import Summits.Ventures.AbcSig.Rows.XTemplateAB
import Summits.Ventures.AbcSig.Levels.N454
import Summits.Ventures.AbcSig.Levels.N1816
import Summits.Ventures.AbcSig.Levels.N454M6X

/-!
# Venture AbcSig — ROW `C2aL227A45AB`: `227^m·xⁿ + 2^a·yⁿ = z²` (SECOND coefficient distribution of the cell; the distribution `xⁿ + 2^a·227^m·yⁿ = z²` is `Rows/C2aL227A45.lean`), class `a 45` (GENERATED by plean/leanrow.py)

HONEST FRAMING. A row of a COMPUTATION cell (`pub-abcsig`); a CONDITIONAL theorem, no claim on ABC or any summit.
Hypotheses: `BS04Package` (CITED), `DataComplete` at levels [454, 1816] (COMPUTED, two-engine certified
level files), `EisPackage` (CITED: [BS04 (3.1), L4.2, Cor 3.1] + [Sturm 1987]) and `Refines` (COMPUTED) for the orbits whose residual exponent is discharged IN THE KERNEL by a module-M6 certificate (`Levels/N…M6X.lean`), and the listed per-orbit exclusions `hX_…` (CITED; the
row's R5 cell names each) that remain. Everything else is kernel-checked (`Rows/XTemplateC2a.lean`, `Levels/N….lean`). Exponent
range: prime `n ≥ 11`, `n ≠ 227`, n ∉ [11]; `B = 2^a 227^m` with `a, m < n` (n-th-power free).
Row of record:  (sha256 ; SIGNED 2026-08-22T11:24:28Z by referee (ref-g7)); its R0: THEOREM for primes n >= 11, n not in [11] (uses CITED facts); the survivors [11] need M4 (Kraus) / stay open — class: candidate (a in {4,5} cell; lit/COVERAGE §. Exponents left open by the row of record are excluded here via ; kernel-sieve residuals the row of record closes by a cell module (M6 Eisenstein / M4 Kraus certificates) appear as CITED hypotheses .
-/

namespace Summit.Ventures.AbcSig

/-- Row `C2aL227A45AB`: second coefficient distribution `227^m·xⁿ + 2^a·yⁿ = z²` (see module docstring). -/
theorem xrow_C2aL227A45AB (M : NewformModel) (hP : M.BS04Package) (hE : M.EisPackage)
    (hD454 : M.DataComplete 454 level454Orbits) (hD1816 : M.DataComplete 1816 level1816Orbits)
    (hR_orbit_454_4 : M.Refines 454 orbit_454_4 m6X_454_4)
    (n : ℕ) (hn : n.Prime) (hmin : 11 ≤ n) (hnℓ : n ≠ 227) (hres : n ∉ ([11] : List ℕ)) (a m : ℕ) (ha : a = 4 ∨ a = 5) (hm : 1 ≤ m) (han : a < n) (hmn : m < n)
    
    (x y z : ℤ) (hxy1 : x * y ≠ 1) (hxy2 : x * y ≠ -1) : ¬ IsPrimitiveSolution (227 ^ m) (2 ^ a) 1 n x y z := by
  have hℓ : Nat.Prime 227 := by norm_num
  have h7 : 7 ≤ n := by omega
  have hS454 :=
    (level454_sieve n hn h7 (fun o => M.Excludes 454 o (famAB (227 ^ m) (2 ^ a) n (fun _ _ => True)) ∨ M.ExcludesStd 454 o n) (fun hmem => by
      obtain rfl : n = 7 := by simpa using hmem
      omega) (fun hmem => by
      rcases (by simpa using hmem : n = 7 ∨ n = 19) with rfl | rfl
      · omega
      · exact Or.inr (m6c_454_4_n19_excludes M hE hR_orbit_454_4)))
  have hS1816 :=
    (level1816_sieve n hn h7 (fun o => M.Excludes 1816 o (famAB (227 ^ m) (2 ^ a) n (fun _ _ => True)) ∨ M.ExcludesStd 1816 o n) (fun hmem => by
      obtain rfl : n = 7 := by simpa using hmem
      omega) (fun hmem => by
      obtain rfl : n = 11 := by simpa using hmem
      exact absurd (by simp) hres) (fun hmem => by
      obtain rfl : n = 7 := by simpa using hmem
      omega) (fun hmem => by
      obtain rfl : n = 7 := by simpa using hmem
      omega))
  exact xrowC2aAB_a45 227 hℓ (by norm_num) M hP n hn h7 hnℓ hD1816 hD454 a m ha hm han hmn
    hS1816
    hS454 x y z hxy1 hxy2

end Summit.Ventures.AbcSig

Aim of the exercise ▸ Your answer should be the lines of the material above that include "famAB".

Solution to this exercise ▸
    (level454_sieve n hn h7 (fun o => M.Excludes 454 o (famAB (227 ^ m) (2 ^ a) n (fun _ _ => True)) ∨ M.ExcludesStd 454 o n) (fun hmem => by
    (level1816_sieve n hn h7 (fun o => M.Excludes 1816 o (famAB (227 ^ m) (2 ^ a) n (fun _ _ => True)) ∨ M.ExcludesStd 1816 o n) (fun hmem => by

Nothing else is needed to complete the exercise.